Mikhail Podchipayev, a worker from the factory, agreed.
"It's all about Maidan," he said, referring to the square in the Ukrainian capital, Kiev, where the anti-government protests that resulted in Yanukovich's removal began more than four months ago.
The factory had been one of the most popular employers in this city of just over half a million people, but the trickle of workers who enter the building now gossip about rumors of how the management paid Ukrainians more money and were cheating the Russians. Some feel embarrassed to work for Ukrainians, swept up in a wave of Russian patriotism since Moscow annexed Crimea.
"There were people working here without the right documents," said one worker, a Croat who declined to give his name. "Poroshenko should have run a clean operation."
Voronina denies all the charges but the reputation of the factory she spent years building is in jeopardy, the latest victim of increasing hostility between Russia and Ukraine, once called a brotherly nation by President Vladimir Putin.
PRIVATBANK HIT
The factory is not alone.
Russia has put the Moscow subsidiary of Ukraine's Privatbank under temporary administration, a move its chairman said was the result of "political tensions in relations" but which the central bank says was aimed at preventing its bankruptcy.
Privatbank, Ukraine's largest bank, is part of Privat group, co-founded and co-owned by billionaire businessman Igor Kolomoisky, who was appointed governor of the industrial Dnipropetrovsk region in eastern Ukraine a month ago.
Called "a unique imposter" by Putin, Kolomoisky has kept silent over the temporary administration but some critics say Russia's behavior is part of a strategy to make it as difficult as possible for Ukraine to turn around its economy.
A spokesman for Russia's economy ministry said last week Moscow has "the right to use selective protective measures against Ukraine if it creates a free trade zone with a third government, or with the European Union."
On the brink of bankruptcy, Ukraine has won a financial lifeline worth $14-18 billion from the International Monetary Fund, taking the former Soviet state directly out of Russia's sphere of influence.
Bans and trade restrictions are ready weapons. On March 20, Russian border guards stepped up checks on some goods entering from Ukraine in what officials said were measures to prevent arms trafficking and stop the use of fake documentation.
The West has praised Ukraine for showing restraint to economic and military pressure from Russia, which has massed thousands of troops at the border.

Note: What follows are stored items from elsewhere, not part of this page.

import Summits.ResolutionOfSingularities.ResolutionOfSingularities.Theorems.PurelyInseparableDim4JointForestRootWaiting
import Summits.ResolutionOfSingularities.ResolutionOfSingularities.Theorems.PurelyInseparableDim4JointTwoChartComputations
import HarnessLib

/-!
# Purely inseparable four-folds: two INTERSECTING 3-FOLDS of the root locus — `z^p + x₁^p x₂^p x₃` certified by the v3-lite
# forest, every `p` (brick S3 (c) «joint point∘coordinate chains», part 40 = instance inst₁₂; cell `res-dim4-pi`)

[OURS · counted 0] (D-0157 DOOR 2; desk WORD #66 (4)(c), #74 (g), #99 (d); frame `PIDim4.TerminationImpliesOrderReduction`,
S3 (c) v3-lite, memo `S3c-V3-DESIGN.md` Addendum 1 (2.); host item stmt-ResolutionOfSingularities-16155, helper). Nothing here
proves resolution of singularities in dimension ≥ 4 / characteristic `p` — NOT here, not anywhere in this programme.

`F = x₁^p x₂^p x₃` over `K = K̄` of characteristic `p` (variables `x₁…x₄` = `X 0…X 3`). The order-`p` locus of `z^p + F` is the
union of the two 3-FOLDS `V(z, x₁)` and `V(z, x₂)` (`roots_threefolds`: `∂F/∂x₃ = x₁^p x₂^p`), meeting along a surface — the memo's
example of an intersecting root locus. v3-lite: HOST `(0, S₀ = {x₁})`, WAITING ENTRY `(x₁, 0, T = {x₂})` (`S₀ ∖ {x₁} = ∅ ⊆ T ∌ x₁`);
blowing up the host leaves on its only chart `x₁` the state `x₂^p x₃` (`step_threefolds`), whose equimultiple pairs are exactly
`{y₂ = 0}` (`eq_zero_of_isEquimultiplePoint_threefolds`) = the waiting kid `V(z′, y₂)` over the host; blowing that up reads `x₃` on its
chart — DEAD (`not_isEquimultiplePoint_T_threefolds`). Two blow-ups with 3-fold centres, no leaves, every `p`:

* §1 computations (`threefolds_eq_monomial`, cleanness, permissibility of `{x₁}` and `{x₂}`, roots, charts, step, deadness);
* §2 **`exists_isMarkedResolution_inst₁₂`** — `(𝔸⁵_K, (z^p + x₁^p x₂^p x₃)·𝒪, [], p)` admits a marked resolution (BGMW Def. 3.1.3),
  by part 38 with `Pl₀ = ∅`, `Wt = {(x₁, 0, {x₂})}`, `L₀ = ∅`. UNCONDITIONAL, every `p`.

AI-produced formalisation, weaker than expert review. bears_on: LADDER-RESOLUTION:D157-DOOR2 (res-dim4-pi · S3 (c) joint v3-lite ·
two 3-folds instance).
-/

set_option linter.dupNamespace false -- D-0017: single-problem summit path `Summit.<S>.<S>.…` by design

noncomputable section

open MvPolynomial Finset CategoryTheory AlgebraicGeometry Opposite TopologicalSpace

namespace Summit.ResolutionOfSingularities.ResolutionOfSingularities.Theorems.PIDim4

open Literature.AlgebraicGeometry.Resolution
open Literature.AlgebraicGeometry.Resolution.Hauser2010
open Literature.AlgebraicGeometry.Resolution.AffinePointBlowup (P A γ coord Wtop ξ)

namespace Equimultiple

section Instance₁₂

variable {K : Type} [Field K] {p : ℕ} [hp : Fact p.Prime] [CharP K p]

/-! ## §1 Computations -/

omit hp [CharP K p] in
/-- `F = x₁^p x₂^p x₃` is one monomial. [folklore] -/
theorem threefolds_eq_monomial :
    (X 0 ^ p * X 1 ^ p * X 2 : MvPolynomial (Fin 4) K) =
      monomial (Finsupp.single 0 p + Finsupp.single 1 p + Finsupp.single 2 1) 1 := by
  rw [X_pow_eq_monomial, X_pow_eq_monomial, X, monomial_mul, monomial_mul, mul_one, mul_one]

omit hp [CharP K p] in
/-- The support of `F` is its exponent. [folklore] -/
theorem mem_support_threefolds {d : Fin 4 →₀ ℕ} (hd : d ∈ (X 0 ^ p * X 1 ^ p * X 2 : MvPolynomial (Fin 4) K).support) :
    d = Finsupp.single 0 p + Finsupp.single 1 p + Finsupp.single 2 1 := by
  rw [threefolds_eq_monomial] at hd
  exact Finset.mem_singleton.mp (Finset.mem_of_subset support_monomial_subset hd)

omit [CharP K p] in
/-- `F` is clean (exponent `1` of `x₃`). [cite: HauserPerlega2019PRIMS, §2 (cleaning)] -/
theorem isClean_threefolds :
    Literature.Barriers.ResolutionOfSingularities.HauserPerlega.IsClean p (X 0 ^ p * X 1 ^ p * X 2 : MvPolynomial (Fin 4) K) := by
  intro d hd hpth
  rw [mem_support_threefolds hd] at hpth
  have h := hpth 2 (by simp)
  simp only [Finsupp.coe_add, Pi.add_apply, Finsupp.single_eq_same] at h
  rw [Finsupp.single_eq_of_ne (by decide), Finsupp.single_eq_of_ne (by decide), zero_add, zero_add] at h
  exact hp.out.one_lt.ne' (Nat.dvd_one.mp h)

omit hp [CharP K p] in
/-- `F ≠ 0`. [folklore] -/
theorem threefolds_ne_zero : (X 0 ^ p * X 1 ^ p * X 2 : MvPolynomial (Fin 4) K) ≠ 0 := by
  rw [threefolds_eq_monomial]
  exact monomial_eq_zero.not.mpr one_ne_zero

omit hp [CharP K p] in
/-- **`V(z, x₁)` is Hironaka-permissible for `z^p + F`** (the host). [cite: HauserPerlega2019PRIMS, §2 (condition (1))] -/
theorem isPermissibleCentre_S_threefolds :
    IsPermissibleCentre p ({0} : Finset (Fin 4)) (X 0 ^ p * X 1 ^ p * X 2 : MvPolynomial (Fin 4) K) := by
  refine ⟨⟨0, Finset.mem_singleton_self _⟩, Finset.le_inf fun d hd => ?_⟩
  rw [mem_support_threefolds hd]
  simp [CentreBlowup.degIn_singleton]

omit hp [CharP K p] in
/-- **`V(z, x₂)` is Hironaka-permissible for `z^p + F`** (the waiting member). [cite: HauserPerlega2019PRIMS, §2 (condition (1))] -/
theorem isPermissibleCentre_T_threefolds :
    IsPermissibleCentre p ({1} : Finset (Fin 4)) (X 0 ^ p * X 1 ^ p * X 2 : MvPolynomial (Fin 4) K) := by
  refine ⟨⟨1, Finset.mem_singleton_self _⟩, Finset.le_inf fun d hd => ?_⟩
  rw [mem_support_threefolds hd]
  simp [CentreBlowup.degIn_singleton]

omit [CharP K p] in
/-- **The root parameters**: order `p` at `(a, b)` forces `b₁ = 0 ∨ b₂ = 0` (`∂F/∂x₃ = x₁^p x₂^p`) — the two INTERSECTING
3-folds. [cite: Hauser2010, §F (equiconstant points)] -/
theorem roots_threefolds (b : Fin 4 → K)
    (H : ∀ d : Fin 4 →₀ ℕ, d ≠ 0 → d.degree < p →
      coeff d (PointBlowup.translate b (X 0 ^ p * X 1 ^ p * X 2 : MvPolynomial (Fin 4) K)) = 0) :
    b 0 = 0 ∨ b 1 = 0 := by
  have hp0 : p ≠ 0 := hp.out.ne_zero
  have h2 := eval_pderiv_eq_zero_of_forall_coeff b _ H 2
  simp [(pderiv (2 : Fin 4)).leibniz_pow, hp0] at h2
  exact h2

omit hp [CharP K p] in
/-- **The `x₁`-chart of the blow-up of the host reads `y₂^p y₃`.** [cite: HauserPerlega2019PRIMS, §2 (the x₁-chart)] -/
theorem chartTransform_S_threefolds :
    CentreBlowup.chartTransform p ({0} : Finset (Fin 4)) 0 (X 0 ^ p * X 1 ^ p * X 2 : MvPolynomial (Fin 4) K) =
      X 1 ^ p * X 2 := by
  rw [threefolds_eq_monomial, CentreBlowup.chartTransform_monomial]
  simp only [CentreBlowup.chartExponent, CentreBlowup.degIn_singleton]
  have e1 : (Finsupp.single 0 p + Finsupp.single 1 p + Finsupp.single 2 1 : Fin 4 →₀ ℕ).update 0
      ((Finsupp.single 0 p + Finsupp.single 1 p + Finsupp.single 2 1 : Fin 4 →₀ ℕ) 0 - p) =
        Finsupp.single 1 p + Finsupp.single 2 1 := by
    ext i; fin_cases i <;> simp [Finsupp.update_apply]
  rw [e1, ← X_pow_mul_X_eq_monomial]

omit [CharP K p] in
/-- `y₂^p y₃` is clean. [cite: HauserPerlega2019PRIMS, §2 (cleaning)] -/
theorem isClean_H_threefolds :
    Literature.Barriers.ResolutionOfSingularities.HauserPerlega.IsClean p (X 1 ^ p * X 2 : MvPolynomial (Fin 4) K) := by
  intro d hd hpth
  rw [X_pow_mul_X_eq_monomial] at hd
  have hd' := Finset.mem_singleton.mp (Finset.mem_of_subset support_monomial_subset hd)
  rw [hd'] at hpth
  have h := hpth 2 (by simp)
  simp only [Finsupp.coe_add, Pi.add_apply, Finsupp.single_eq_same] at h
  rw [Finsupp.single_eq_of_ne (by decide), zero_add] at h
  exact hp.out.one_lt.ne' (Nat.dvd_one.mp h)

omit [CharP K p] in
/-- **The equimultiple pairs of the host's chart lie on the waiting kid**: `b₂ = 0` (the linear coefficient of `y₃` is `b₂^p`).
[cite: Hauser2010, §F (equiconstant points)] -/
theorem eq_zero_of_isEquimultiplePoint_threefolds [DecidableEq K] {b : Fin 4 → K} (s : State K)
    (hs : s.F = X 0 ^ p * X 1 ^ p * X 2) (h : CentreBlowup.IsEquimultiplePoint p ({0} : Finset (Fin 4)) 0 b s) :
    b 1 = 0 := by
  have hp0 : p ≠ 0 := hp.out.ne_zero
  unfold CentreBlowup.IsEquimultiplePoint CentreBlowup.pointTransform at h
  rw [hs, chartTransform_S_threefolds] at h
  have h2 := eval_pderiv_eq_zero_of_forall_coeff b _ h 2
  simp [(pderiv (2 : Fin 4)).leibniz_pow, hp0] at h2
  exact h2

omit [CharP K p] in
/-- **The waiting entry's state**: `(step p {x₁} x₁ 0 (F, 0, ∅)).F = y₂^p y₃` (already clean). [cite: Hauser2010, §§F–G] -/
theorem step_threefolds [DecidableEq K] :
    (CentreBlowup.step p ({0} : Finset (Fin 4)) 0 (0 : Fin 4 → K)
        (⟨X 0 ^ p * X 1 ^ p * X 2, 0, ∅⟩ : State K)).F = X 1 ^ p * X 2 := by
  show deletePthPowers p (PointBlowup.translate (0 : Fin 4 → K)
    (CentreBlowup.chartTransform p ({0} : Finset (Fin 4)) 0 (X 0 ^ p * X 1 ^ p * X 2 : MvPolynomial (Fin 4) K))) = _
  rw [chartTransform_S_threefolds, PointBlowup.translate_zero]
  exact Literature.Barriers.ResolutionOfSingularities.HauserPerlega.deletePthPowers_eq_self isClean_H_threefolds

omit hp [CharP K p] in
/-- **The `y₂`-chart of the blow-up of the waiting kid `V(z′, y₂)` applied to `y₂^p y₃` reads `y₃`.**
[cite: HauserPerlega2019PRIMS, §2 (the x₁-chart)] -/
theorem chartTransform_T_threefolds :
    CentreBlowup.chartTransform p ({1} : Finset (Fin 4)) 1 (X 1 ^ p * X 2 : MvPolynomial (Fin 4) K) = X 2 := by
  rw [X_pow_mul_X_eq_monomial, CentreBlowup.chartTransform_monomial]
  simp only [CentreBlowup.chartExponent, CentreBlowup.degIn_singleton]
  have e1 : (Finsupp.single 1 p + Finsupp.single 2 1 : Fin 4 →₀ ℕ).update 1
      ((Finsupp.single 1 p + Finsupp.single 2 1 : Fin 4 →₀ ℕ) 1 - p) = Finsupp.single 2 1 := by
    ext i; fin_cases i <;> simp [Finsupp.update_apply]
  rw [e1]
  rfl

omit [CharP K p] in
/-- **THE WAITING KID'S BLOW-UP IS DEAD**: `y₃` is linear. [cite: Hauser2010, §F (equiconstant points)] -/
theorem not_isEquimultiplePoint_T_threefolds [DecidableEq K] {k : Fin 4} (hk : k ∈ ({1} : Finset (Fin 4))) (b : Fin 4 → K)
    (s : State K) (hs : s.F = X 1 ^ p * X 2) : ¬ CentreBlowup.IsEquimultiplePoint p ({1} : Finset (Fin 4)) k b s := by
  have hk' : k = 1 := Finset.mem_singleton.mp hk
  subst hk'
  intro h
  unfold CentreBlowup.IsEquimultiplePoint CentreBlowup.pointTransform at h
  rw [hs, chartTransform_T_threefolds] at h
  have h2 := h (Finsupp.single 2 1) (Finsupp.single_ne_zero.mpr one_ne_zero) (by rw [Finsupp.degree_single]; exact hp.out.one_lt)
  rw [coeff_single_one_translate] at h2
  simp at h2

/-! ## §2 The certificate -/

/-- **TWO INTERSECTING 3-FOLDS, CERTIFIED** (every `p`): `(𝔸⁵_K, (z^p + x₁^p x₂^p x₃)·𝒪, [], p)` admits a marked resolution — host
`V(z, x₁)` blown up first while `V(z, x₂)` waits, then the waiting kid `V(z′, y₂)`; nothing of order `p` survives.
[cite: BierstoneGrigorievMilmanWlodarczyk2011, Def. 3.1.3] [cite: HauserPerlega2019PRIMS, §2 (permissible centres P = (z, x_i : i ∈ Γ))]
[cite: Hauser2010, §F (equiconstant points)] -/
theorem exists_isMarkedResolution_inst₁₂ [IsAlgClosed K] [DecidableEq K] :
    ∃ (X' : Scheme.{0}) (ρ : X' ⟶ P 4 K) (M' : MarkedIdeal X'),
      IsMarkedResolution (⟨hypSheaf p (X 0 ^ p * X 1 ^ p * X 2 : MvPolynomial (Fin 4) K), [], p⟩ : MarkedIdeal (P 4 K)) ρ M' := by
  classical
  set F : MvPolynomial (Fin 4) K := X 0 ^ p * X 1 ^ p * X 2 with hFdef
  set s₀ : State K := ⟨F, 0, ∅⟩ with hs₀def
  have hs₀ : s₀ = ⟨deletePthPowers p (PointBlowup.translate (0 : Fin 4 → K) F), 0, ∅⟩ := by
    rw [PointBlowup.translate_zero,
      Literature.Barriers.ResolutionOfSingularities.HauserPerlega.deletePthPowers_eq_self isClean_threefolds]
  -- the waiting entry `(x₁, 0, {x₂})` and its kid pair
  set wt₀ : Fin 4 × (Fin 4 → K) × Finset (Fin 4) := ((0 : Fin 4), (0 : Fin 4 → K), ({1} : Finset (Fin 4))) with hwt₀
  set w₁ : State K × Finset (Fin 4) :=
    (CentreBlowup.step p ({0} : Finset (Fin 4)) 0 (0 : Fin 4 → K) s₀, ({1} : Finset (Fin 4))) with hw₁
  have hH : (CentreBlowup.step p ({0} : Finset (Fin 4)) 0 (0 : Fin 4 → K) s₀).F = X 1 ^ p * X 2 := by
    rw [hs₀def, hFdef]; exact step_threefolds
  -- the rules below: nothing planned, no leaves
  let plan : State K → Finset (Fin 4) → Finset (Fin 4 × (Fin 4 → K) × Finset (Fin 4)) := fun _ _ => ∅
  let leaves : State K → Finset (Fin 4) → Finset (Fin 4 × (Fin 4 → K)) := fun _ _ => ∅
  have hreach : ∀ q : State K × Finset (Fin 4),
      Relation.ReflTransGen (fun q q' : State K × Finset (Fin 4) =>
        ∃ e ∈ plan q.1 q.2, q' = (CentreBlowup.step p q.2 e.1 e.2.1 q.1, e.2.2)) w₁ q → q = w₁ := by
    intro q hq
    induction hq with
    | refl => rfl
    | tail _ hR _ =>
      obtain ⟨e, he, -⟩ := hR
      exact absurd he (Finset.notMem_empty e)
  refine exists_isMarkedResolution_joint_forest_root_waiting (p := p) F threefolds_ne_zero isClean_threefolds plan leaves 0
    ({0} : Finset (Fin 4)) s₀ hs₀ isPermissibleCentre_S_threefolds ∅ {wt₀} ∅
    (fun e he => absurd he (Finset.notMem_empty e)) (fun e he => absurd he (Finset.notMem_empty e))
    (fun wt hwt => ?_) (fun wt hwt wt' hwt' hne => ?_) (fun e he => absurd he (Finset.notMem_empty e))
    (fun l hl => absurd hl (Finset.notMem_empty l)) (fun j' b' hj' hb' _ heq => ?_) (fun q hq => ?_)
    (fun e he => absurd he (Finset.notMem_empty e)) (fun wt hwt => ?_) (fun b' H => ?_)
  · -- the waiting entry is admissible
    rw [Finset.mem_singleton] at hwt
    subst hwt
    refine ⟨by simp [hwt₀], fun i _ => rfl,
      by show (({0} : Finset (Fin 4)).erase 0) ⊆ ({1} : Finset (Fin 4)); decide,
      by show (0 : Fin 4) ∉ ({1} : Finset (Fin 4)); decide, ?_⟩
    change IsPermissibleCentre p ({1} : Finset (Fin 4)) (PointBlowup.translate (0 : Fin 4 → K) F)
    rw [PointBlowup.translate_zero, hFdef]
    exact isPermissibleCentre_T_threefolds
  · -- one waiting entry only
    rw [Finset.mem_singleton] at hwt hwt'
    exact absurd (hwt.trans hwt'.symm) hne
  · -- the three-way cover over the host: every equimultiple pair lies on the waiting kid
    have hj0 : j' = 0 := Finset.mem_singleton.mp hj'
    subst hj0
    have hb1 : b' 1 = 0 := eq_zero_of_isEquimultiplePoint_threefolds s₀ rfl heq
    refine Or.inr (Or.inl ⟨wt₀, Finset.mem_singleton_self _, rfl, fun i hi => ?_⟩)
    change i ∈ ({1} : Finset (Fin 4)) at hi
    rw [Finset.mem_singleton] at hi
    subst hi
    rw [hb1]; rfl
  · -- below the waiting kid: dead
    rcases hq with ⟨e, he, -⟩ | ⟨wt, hwt, hq⟩
    · exact absurd he (Finset.notMem_empty e)
    · rw [Finset.mem_singleton] at hwt
      subst hwt
      have hqw : q = w₁ := hreach q hq
      subst hqw
      refine ⟨fun e he => absurd he (Finset.notMem_empty e), fun e he => absurd he (Finset.notMem_empty e),
        fun l hl => absurd hl (Finset.notMem_empty l), fun j'' b'' hj'' hb'' _ heq => ?_⟩
      exact absurd heq (not_isEquimultiplePoint_T_threefolds hj'' b'' _ hH)
  · -- `Acc` below the waiting kid: no move
    exact Acc.intro _ fun q' ⟨e, he, _⟩ => absurd he (Finset.notMem_empty e)
  · -- the root cover: `b₁ = 0` (the host) or `b₂ = 0` (the waiting member)
    rcases roots_threefolds b' H with hb0 | hb1
    · left
      intro i hi
      rw [Finset.mem_singleton] at hi
      subst hi
      rw [hb0]; rfl
    · right
      refine ⟨wt₀, Finset.mem_singleton_self _, fun i hi => ?_⟩
      change i ∈ ({1} : Finset (Fin 4)) at hi
      rw [Finset.mem_singleton] at hi
      subst hi
      rw [hb1]; simp [hwt₀]

end Instance₁₂

end Equimultiple

end Summit.ResolutionOfSingularities.ResolutionOfSingularities.Theorems.PIDim4

end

But Kiev is not biding its time. It will file compensation claims with international courts and is currently assessing the value of Russian state property in Ukraine, said Justice Minister Pavel Petrenko.
Prime Minister Arseny Yatseniuk said the annexation of Crimea could cost Ukraine "hundreds of billions of dollars".
"Russia can be calm. She will in the shortest time possible receive from international courts claims from the Ukrainian state," he said.
For Voronina, it suggests that her problems at the factory will not disappear any time soon.
"This kind of case could go on for a long time and the factory just stands still," she said, clutching the documents containing the indictment which she calls "absurd".
"I just cannot tell what will happen next. We have money but cannot use it ... We believe this is a classic scheme to force bankruptcy."